# [Activity]
Lift out, unaltered, the lines of the material below between the line holding "have he_norm : ‖e‖" and the line holding "Real.rpow_inv_rpow hr.le hθ0]", counting both.

# [Given information]

/-! ### 3. The corner structure -/

/-- **Local Schwarz–Christoffel structure at a straight corner** (registered stub
`cornerStructure`, sub-goal (A2-corner) of `stub_polygonIdentification`, crux
stmt-CriticalPhenomena-14004, line `polygon-parity-squeeze`).  If the open set `U` is, inside
`B(c, r)`, the open wedge at `c` of opening `θπ` (`0 < θ < 2`) with bisector `e^{iψ}`, `Φ` is
holomorphic on `U` with values in the upper half-plane and `Φb` is a continuous extension of `Φ`
to the closed wedge near `c`, real on the two sides (and at `c`), then near `c`:
`Φ z - Φb c = u z · s^{1/θ}` and `Φ' z = u₁ z · s^{1/θ-1}`, `s = (z - c) e^{-iψ}` (principal
powers), with `u`, `u₁` continuous and zero-free on the closed wedge.  (Power chart, Schwarz
reflection across the straightened sides, boundary Hopf lemma `G'(0) ≠ 0`, `dslope`; the
injectivity hypothesis is not used.) [cite: PommerenkeBBCM1992, Thm. 3.9] -/
theorem cornerStructure : ∀ (U : Set ℂ) (c : ℂ) (ψ θ r : ℝ), IsOpen U → 0 < θ → θ < 2 → 0 < r → U ∩ Metric.ball c r = {z : ℂ | z ≠ c ∧ |Complex.arg ((z - c) * Complex.exp (-(ψ : ℂ) * Complex.I))| < θ * Real.pi / 2} ∩ Metric.ball c r → ∀ (Φ Φb : ℂ → ℂ), DifferentiableOn ℂ Φ U → Set.InjOn Φ U → Set.MapsTo Φ U {w : ℂ | 0 < w.im} → ContinuousOn Φb (closure U ∩ Metric.ball c r) → Set.EqOn Φb Φ (U ∩ Metric.ball c r) → (∀ z ∈ frontier U ∩ Metric.ball c r, (Φb z).im = 0) → ∃ (r' : ℝ) (u u₁ : ℂ → ℂ), 0 < r' ∧ r' ≤ r ∧ ContinuousOn u (closure U ∩ Metric.ball c r') ∧ ContinuousOn u₁ (closure U ∩ Metric.ball c r') ∧ (∀ z ∈ closure U ∩ Metric.ball c r', u z ≠ 0 ∧ u₁ z ≠ 0) ∧ (∀ z ∈ U ∩ Metric.ball c r', Φ z - Φb c = u z * Complex.exp (((1 / θ : ℝ) : ℂ) * Complex.log ((z - c) * Complex.exp (-(ψ : ℂ) * Complex.I)))) ∧ (∀ z ∈ U ∩ Metric.ball c r', deriv Φ z = u₁ z * Complex.exp (((1 / θ - 1 : ℝ) : ℂ) * Complex.log ((z - c) * Complex.exp (-(ψ : ℂ) * Complex.I)))) := by
  intro U c ψ θ r hU hθ hθ2 hr hW Φ Φb hΦd _ hΦpos hΦbc hΦb hreal
  -- the angle, the unit `e = e^{-iψ}`, the exponent `a = 1/θ`, the rotated variable `s`
  set α : ℝ := θ * Real.pi / 2 with hα
  have hα0 : 0 < α := by positivity
  have hαπ : α < Real.pi := by rw [hα]; nlinarith [Real.pi_pos]
  have hθ0 : θ ≠ 0 := hθ.ne'
  set e : ℂ := exp (-(ψ : ℂ) * I) with he
  set e' : ℂ := exp ((ψ : ℂ) * I) with he'
  have hee' : e' * e = 1 := by rw [he, he', ← exp_add, neg_mul, add_neg_cancel, exp_zero]
  have he_norm : ‖e‖ = 1 := by rw [he, norm_exp]; simp
  have he0 : e ≠ 0 := exp_ne_zero _
  set a : ℂ := ((1 / θ : ℝ) : ℂ) with ha
  have ha_re : 0 < a.re := by rw [ha, ofReal_re]; positivity
  have ha0 : a ≠ 0 := by rw [ha]; exact ofReal_ne_zero.2 (one_div_ne_zero hθ0)
  set s : ℂ → ℂ := fun z => (z - c) * e with hs
  have hsW : ∀ z, z ∈ U ∩ ball c r ↔ (z ≠ c ∧ |arg (s z)| < α) ∧ z ∈ ball c r :=
    fun z => by rw [hW]; exact Iff.rfl
  have hs0 : ∀ z, s z = 0 ↔ z = c := fun z => by simp [hs, he0, sub_eq_zero]
  have hsnorm : ∀ z, ‖s z‖ = ‖z - c‖ := fun z => by simp [hs, he_norm]
  have hs_cont : Continuous s := by rw [hs]; fun_prop
  -- the power chart `p` (half-plane → wedge) and the root chart `q` (wedge → half-plane)
  set p : ℂ → ℂ := fun w => c + e' * (-I * w) ^ (θ : ℂ) with hp
  set q : ℂ → ℂ := fun z => I * s z ^ a with hq
  have hsp : ∀ w, s (p w) = (-I * w) ^ (θ : ℂ) := fun w => by
    simp only [hs, hp]
    rw [add_sub_cancel_left, mul_right_comm, hee', one_mul]
  have hpnorm : ∀ w, ‖p w - c‖ = ‖w‖ ^ θ := fun w => by
    rw [← hsnorm, hsp, norm_cpow_real, norm_mul, norm_neg, norm_I, one_mul]
  have hqnorm : ∀ z, ‖q z‖ = ‖z - c‖ ^ (1 / θ) := fun z => by
    simp only [hq]
    rw [norm_mul, norm_I, one_mul, ha, norm_cpow_real, hsnorm]
  -- the radius of the chart disc
  set R : ℝ := r ^ (1 / θ) with hR
  have hR0 : 0 < R := Real.rpow_pos_of_pos hr _
  have hball_p : ∀ w ∈ ball (0 : ℂ) R, p w ∈ ball c r := by
    intro w hw
    rw [mem_ball, dist_eq_norm, hpnorm]; rw [mem_ball_zero_iff] at hw
    calc ‖w‖ ^ θ < R ^ θ := Real.rpow_lt_rpow (norm_nonneg _) hw hθ
      _ = r := by rw [hR, one_div, Real.rpow_inv_rpow hr.le hθ0]
  -- `p` maps the open upper half-disc into the wedge `U ∩ B(c, r)`
  have hpU : ∀ w ∈ ball (0 : ℂ) R, 0 < w.im → p w ∈ U ∩ ball c r := by
    intro w hw hwim
    obtain ⟨hne, harg⟩ := powerChart_mem_wedge hwim hθ hθ2
    refine (hsW _).2 ⟨⟨fun h => hne ?_, by rw [hsp]; exact harg⟩, hball_p w hw⟩
    rw [← hsp, h]; exact (hs0 c).2 rfl
  -- continuity (closed half-plane) and differentiability (open half-plane) of `p`
  have hp_cont : ∀ w : ℂ, 0 ≤ w.im → ContinuousAt p w := by
    intro w hw
    have h1 : ContinuousAt (fun x : ℂ => x ^ (θ : ℂ)) (-I * w) :=
      continuousAt_cpow_const_of_re_pos (Or.inl (by simpa using hw)) (by simpa using hθ)
    have h2 : ContinuousAt (fun x : ℂ => (-I * x) ^ (θ : ℂ)) w :=
      h1.comp (continuous_const.mul continuous_id).continuousAt
    exact continuousAt_const.add (continuousAt_const.mul h2)
  have hp_diff : ∀ w : ℂ, 0 < w.im → DifferentiableAt ℂ p w := by
    intro w hw
    have h0 : -I * w ∈ slitPlane := mem_slitPlane_iff.2 (Or.inl (by simpa using hw))
    have h1 : DifferentiableAt ℂ (fun x : ℂ => (-I * x) ^ (θ : ℂ)) w :=
      (differentiableAt_id.const_mul (-I)).cpow_const h0
    exact (h1.const_mul e').const_add c
  -- the diameter goes to the two sides: frontier points of `U`
  have hp_axis : ∀ w ∈ ball (0 : ℂ) R, w.im = 0 → p w ∈ frontier U ∩ ball c r := by
    intro w hw hwim
    refine ⟨?_, hball_p w hw⟩
    rw [hU.frontier_eq]
    refine ⟨?_, fun hpw => ?_⟩
    · -- `w` is in the closure of the open upper half-disc, which `p` maps into `U`
      have hH : w ∈ closure (ball (0 : ℂ) R ∩ {w : ℂ | 0 < w.im}) := by
        refine isOpen_ball.inter_closure ⟨hw, ?_⟩
        rw [closure_setOf_lt_im]; simp [hwim]
      have h1 := (hp_cont w hwim.symm.le).continuousWithinAt.mem_closure_image hH
      refine closure_mono ?_ h1
      rintro _ ⟨w', ⟨hw', hw'im⟩, rfl⟩
      exact (hpU w' hw' hw'im).1
    · -- but not in `U`: `p 0 = c`, and on the punctured axis `|arg (s (p w))| = α` exactly
      obtain ⟨⟨hne, harg⟩, -⟩ := (hsW _).1 ⟨hpw, hball_p w hw⟩
      by_cases hw0 : w = 0
      · apply hne
        simp only [hp, hw0, mul_zero, zero_cpow (ofReal_ne_zero.2 hθ0), add_zero]
      · rw [hsp, powerChart_axis hwim hw0 hθ hθ2] at harg
        exact lt_irrefl _ harg
  -- the pulled-back boundary function `g = Φb ∘ p` on the closed upper half-disc
  set g : ℂ → ℂ := fun w => Φb (p w) with hg
  have hg_cont : ContinuousOn g (ball (0 : ℂ) R ∩ {w : ℂ | 0 ≤ w.im}) := by
    refine hΦbc.comp (fun w hw => (hp_cont w hw.2).continuousWithinAt) ?_
    rintro w ⟨hw, hwim⟩
    have hwim' : (0 : ℝ) ≤ w.im := hwim
    rcases hwim'.lt_or_eq with hlt | heq
    · exact ⟨subset_closure (hpU w hw hlt).1, hball_p w hw⟩
    · have h := hp_axis w hw heq.symm
      exact ⟨frontier_subset_closure h.1, h.2⟩
  have hg_diff : DifferentiableOn ℂ g (ball (0 : ℂ) R ∩ {w : ℂ | 0 < w.im}) := by
    rintro w ⟨hw, hwim⟩
    have hpw := hpU w hw hwim
    have h1 : DifferentiableAt ℂ Φb (p w) :=
      (hΦd.differentiableAt (hU.mem_nhds hpw.1)).congr_of_eventuallyEq
        (Filter.eventuallyEq_of_mem ((hU.inter isOpen_ball).mem_nhds hpw) hΦb)
    exact (h1.comp w (hp_diff w hwim)).differentiableWithinAt
  have hg_real : ∀ w ∈ ball (0 : ℂ) R, w.im = 0 → (g w).im = 0 := fun w hw hwim =>
    hreal _ (hp_axis w hw hwim)
  have hg_pos : ∀ w ∈ ball (0 : ℂ) R, 0 < w.im → 0 < (g w).im := by
    intro w hw hwim
    have hpw := hpU w hw hwim
    show 0 < (Φb (p w)).im
    rw [hΦb hpw]; exact hΦpos hpw.1
  -- Schwarz reflection across the diameter
  set G : ℂ → ℂ := schwarzReflection g with hGdef
  have hG : DifferentiableOn ℂ G (ball (0 : ℂ) R) :=
    differentiableOn_schwarzReflection isOpen_ball
      (fun w hw => by rwa [mem_ball_zero_iff, norm_conj, ← mem_ball_zero_iff]) hg_cont hg_diff
      (fun w hw hwim => conj_eq_iff_im.2 (hg_real w hw hwim))
  have hbR : ball (0 : ℂ) R ∈ 𝓝 (0 : ℂ) := isOpen_ball.mem_nhds (mem_ball_self hR0)
  have hGg : ∀ w : ℂ, 0 ≤ w.im → G w = g w := fun w hw => schwarzReflection_of_nonneg hw
  -- the boundary Hopf lemma: `G'(0) ≠ 0` (no injectivity needed)
  have hG0 : deriv G 0 ≠ 0 := by
    refine Identification.deriv_ne_zero_of_im_pos (by simp) (hG.analyticAt hbR) ?_ ?_
    · filter_upwards [hbR] with w hw hwim
      rw [hGg w hwim.symm.le]; exact hg_real w hw hwim
    · filter_upwards [hbR] with w hw hwim
      rw [hGg w hwim.le]; exact hg_pos w hw hwim
  -- `G w - G 0 = w · v w` with `v` continuous, `v 0 = G'(0) ≠ 0`; `G'` continuous
  set v : ℂ → ℂ := dslope G 0 with hv
  have hv_cont : ContinuousOn v (ball (0 : ℂ) R) :=
    (continuousOn_dslope hbR).2 ⟨hG.continuousOn, hG.differentiableAt hbR⟩
  have hv0 : v 0 ≠ 0 := by rwa [hv, dslope_same]
  have hGv : ∀ w, G w - G 0 = w * v w := fun w => by
    have h := sub_smul_dslope G 0 w
    rw [sub_zero, smul_eq_mul] at h; exact h.symm
  have hG'_cont : ContinuousOn (deriv G) (ball (0 : ℂ) R) :=
    (hG.analyticOnNhd isOpen_ball).deriv.continuousOn
  -- a disc `B(0, ρ) ⊆ B(0, R)` on which `v` and `G'` do not vanish
  obtain ⟨ρ, hρ0, hρ⟩ : ∃ ρ > 0, ∀ w ∈ ball (0 : ℂ) ρ,
      w ∈ ball (0 : ℂ) R ∧ v w ≠ 0 ∧ deriv G w ≠ 0 := by
    have h1 : ∀ᶠ w in 𝓝 (0 : ℂ), v w ≠ 0 := (hv_cont.continuousAt hbR).eventually_ne hv0
    have h2 : ∀ᶠ w in 𝓝 (0 : ℂ), deriv G w ≠ 0 :=
      (hG'_cont.continuousAt hbR).eventually_ne hG0
    obtain ⟨ρ, hρ0, h⟩ :=
      Metric.eventually_nhds_iff_ball.1 ((eventually_mem_set.2 hbR).and (h1.and h2))
    exact ⟨ρ, hρ0, fun w hw => ⟨(h w hw).1, (h w hw).2.1, (h w hw).2.2⟩⟩
  -- the final radius: `q` maps `B(c, r')` into `B(0, ρ)`
  set r' : ℝ := min r (ρ ^ θ) with hr'
  have hr'0 : 0 < r' := lt_min hr (Real.rpow_pos_of_pos hρ0 _)
  have hq_ball : ∀ z ∈ ball c r', q z ∈ ball (0 : ℂ) ρ := by
    intro z hz
    rw [mem_ball_zero_iff, hqnorm]; rw [mem_ball, dist_eq_norm] at hz
    have hz' : ‖z - c‖ < ρ ^ θ := lt_of_lt_of_le hz (min_le_right _ _)
    calc ‖z - c‖ ^ (1 / θ) < (ρ ^ θ) ^ (1 / θ) :=
        Real.rpow_lt_rpow (norm_nonneg _) hz' (by positivity)
      _ = ρ := by rw [one_div, Real.rpow_rpow_inv hρ0.le hθ0]
  -- the closed wedge: `‖s‖ cos α ≤ re s`, so `s z ∈ slitPlane ∪ {0}` and `q` is continuous
  have hclosed : ∀ z ∈ closure U ∩ ball c r, ‖s z‖ * Real.cos α ≤ (s z).re := by
    have hC : IsClosed {z : ℂ | ‖s z‖ * Real.cos α ≤ (s z).re} :=
      isClosed_le (hs_cont.norm.mul continuous_const) (continuous_re.comp hs_cont)
    have hsub : U ∩ ball c r ⊆ {z : ℂ | ‖s z‖ * Real.cos α ≤ (s z).re} := by
      intro z hz
      obtain ⟨⟨hzc, harg⟩, -⟩ := (hsW z).1 hz
      exact ((abs_arg_lt_iff (fun h => hzc ((hs0 z).1 h)) hα0.le hαπ.le).1 harg).le
    intro z hz
    exact closure_minimal hsub hC (isOpen_ball.closure_inter hz)
  have hq_cont : ∀ z ∈ closure U ∩ ball c r, ContinuousAt q z := by
    intro z hz
    have h0 : 0 ≤ (s z).re ∨ (s z).im ≠ 0 := by
      by_cases hzc : s z = 0
      · left; rw [hzc, zero_re]
      · have h := mem_slitPlane_of_norm_mul_cos_le hzc hα0.le hαπ (hclosed z hz)
        exact (mem_slitPlane_iff.1 h).imp_left le_of_lt
    have h1 : ContinuousAt (fun x : ℂ => x ^ a) (s z) :=
      continuousAt_cpow_const_of_re_pos h0 ha_re
    exact continuousAt_const.mul (h1.comp hs_cont.continuousAt)
  -- on the open wedge: `q z ∈ ℍ`, `p (q z) = z`, the power as an exponential, `q'`
  have hqU : ∀ z ∈ U ∩ ball c r, 0 < (q z).im ∧ p (q z) = z ∧
      s z ^ a = exp (a * log (s z)) ∧ HasDerivAt q (I * (a * exp ((a - 1) * log (s z)) * e)) z := by
    intro z hz
    obtain ⟨⟨hzc, harg⟩, -⟩ := (hsW z).1 hz
    have hsz : s z ≠ 0 := fun h => hzc ((hs0 z).1 h)
    obtain ⟨him, hpq⟩ := rootChart hsz hθ harg
    refine ⟨him, ?_, by rw [cpow_def_of_ne_zero hsz, mul_comm], ?_⟩
    · show c + e' * (-I * (I * s z ^ a)) ^ (θ : ℂ) = z
      rw [hpq]
      show c + e' * ((z - c) * e) = z
      rw [mul_comm (z - c) e, ← mul_assoc, hee', one_mul, add_sub_cancel]
    · have hslit : s z ∈ slitPlane := by
        refine mem_slitPlane_iff_arg.2 ⟨fun h => ?_, hsz⟩
        rw [h, abs_of_pos Real.pi_pos] at harg
        exact absurd harg (not_lt.2 hαπ.le)
      have h1 : HasDerivAt s e z := by
        have h := ((hasDerivAt_id z).sub_const c).mul_const e
        rwa [one_mul] at h
      have h2 := h1.cpow_const (c := a) hslit
      rw [cpow_def_of_ne_zero hsz, mul_comm (log (s z))] at h2
      exact h2.const_mul I
  -- conclusion
  refine ⟨r', fun z => I * v (q z), fun z => deriv G (q z) * (I * a * e), hr'0, min_le_left _ _,
    ?_, ?_, ?_, ?_, ?_⟩
  · intro z hz
    have hz' : z ∈ closure U ∩ ball c r := ⟨hz.1, ball_subset_ball (min_le_left _ _) hz.2⟩
    have hqz := hρ _ (hq_ball z hz.2)
    exact (continuousAt_const.mul ((hv_cont.continuousAt (isOpen_ball.mem_nhds hqz.1)).comp
      (hq_cont z hz'))).continuousWithinAt
  · intro z hz
    have hz' : z ∈ closure U ∩ ball c r := ⟨hz.1, ball_subset_ball (min_le_left _ _) hz.2⟩
    have hqz := hρ _ (hq_ball z hz.2)
    exact (((hG'_cont.continuousAt (isOpen_ball.mem_nhds hqz.1)).comp (hq_cont z hz')).mul
      continuousAt_const).continuousWithinAt
  · intro z hz
    have hqz := hρ _ (hq_ball z hz.2)
    exact ⟨mul_ne_zero I_ne_zero hqz.2.1,
      mul_ne_zero hqz.2.2 (mul_ne_zero (mul_ne_zero I_ne_zero ha0) he0)⟩
  · -- the value formula
    intro z hz
    have hzr : z ∈ U ∩ ball c r := ⟨hz.1, ball_subset_ball (min_le_left _ _) hz.2⟩
    obtain ⟨him, hpq, hexp, -⟩ := hqU z hzr
    have h1 : Φ z = G (q z) := by
      rw [hGg _ him.le]; show Φ z = Φb (p (q z)); rw [hpq, hΦb hzr]
    have h2 : Φb c = G 0 := by
      rw [hGg 0 (by simp)]
      show Φb c = Φb (p 0)
      simp only [hp, mul_zero, zero_cpow (ofReal_ne_zero.2 hθ0), add_zero]
    rw [h1, h2, hGv]
    simp only [hq, hs] at hexp ⊢
    rw [← hexp]; ring
  · -- the derivative formula: `Φ = G ∘ q` near `z`
    intro z hz
    have hzr : z ∈ U ∩ ball c r := ⟨hz.1, ball_subset_ball (min_le_left _ _) hz.2⟩
    obtain ⟨-, -, -, hqd⟩ := hqU z hzr
    have hqz := hρ _ (hq_ball z hz.2)
    have hev : Φ =ᶠ[𝓝 z] (G ∘ q) := by
      filter_upwards [(hU.inter isOpen_ball).mem_nhds hz] with y hy
      have hyr : y ∈ U ∩ ball c r := ⟨hy.1, ball_subset_ball (min_le_left _ _) hy.2⟩
      obtain ⟨hyim, hypq, -, -⟩ := hqU y hyr
      show Φ y = G (q y)
      rw [hGg _ hyim.le]; show Φ y = Φb (p (q y)); rw [hypq, hΦb hyr]
    have hGd : HasDerivAt G (deriv G (q z)) (q z) :=
      (hG.differentiableAt (isOpen_ball.mem_nhds hqz.1)).hasDerivAt
    rw [hev.deriv_eq, (hGd.comp z hqd).deriv]
    have h3 : a - 1 = ((1 / θ - 1 : ℝ) : ℂ) := by rw [ha]; push_cast; ring
    rw [← h3]; simp only [hs]; ring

# [Written answer]
  have he_norm : ‖e‖ = 1 := by rw [he, norm_exp]; simp
  have he0 : e ≠ 0 := exp_ne_zero _
  set a : ℂ := ((1 / θ : ℝ) : ℂ) with ha
  have ha_re : 0 < a.re := by rw [ha, ofReal_re]; positivity
  have ha0 : a ≠ 0 := by rw [ha]; exact ofReal_ne_zero.2 (one_div_ne_zero hθ0)
  set s : ℂ → ℂ := fun z => (z - c) * e with hs
  have hsW : ∀ z, z ∈ U ∩ ball c r ↔ (z ≠ c ∧ |arg (s z)| < α) ∧ z ∈ ball c r :=
    fun z => by rw [hW]; exact Iff.rfl
  have hs0 : ∀ z, s z = 0 ↔ z = c := fun z => by simp [hs, he0, sub_eq_zero]
  have hsnorm : ∀ z, ‖s z‖ = ‖z - c‖ := fun z => by simp [hs, he_norm]
  have hs_cont : Continuous s := by rw [hs]; fun_prop
  -- the power chart `p` (half-plane → wedge) and the root chart `q` (wedge → half-plane)
  set p : ℂ → ℂ := fun w => c + e' * (-I * w) ^ (θ : ℂ) with hp
  set q : ℂ → ℂ := fun z => I * s z ^ a with hq
  have hsp : ∀ w, s (p w) = (-I * w) ^ (θ : ℂ) := fun w => by
    simp only [hs, hp]
    rw [add_sub_cancel_left, mul_right_comm, hee', one_mul]
  have hpnorm : ∀ w, ‖p w - c‖ = ‖w‖ ^ θ := fun w => by
    rw [← hsnorm, hsp, norm_cpow_real, norm_mul, norm_neg, norm_I, one_mul]
  have hqnorm : ∀ z, ‖q z‖ = ‖z - c‖ ^ (1 / θ) := fun z => by
    simp only [hq]
    rw [norm_mul, norm_I, one_mul, ha, norm_cpow_real, hsnorm]
  -- the radius of the chart disc
  set R : ℝ := r ^ (1 / θ) with hR
  have hR0 : 0 < R := Real.rpow_pos_of_pos hr _
  have hball_p : ∀ w ∈ ball (0 : ℂ) R, p w ∈ ball c r := by
    intro w hw
    rw [mem_ball, dist_eq_norm, hpnorm]; rw [mem_ball_zero_iff] at hw
    calc ‖w‖ ^ θ < R ^ θ := Real.rpow_lt_rpow (norm_nonneg _) hw hθ
      _ = r := by rw [hR, one_div, Real.rpow_inv_rpow hr.le hθ0]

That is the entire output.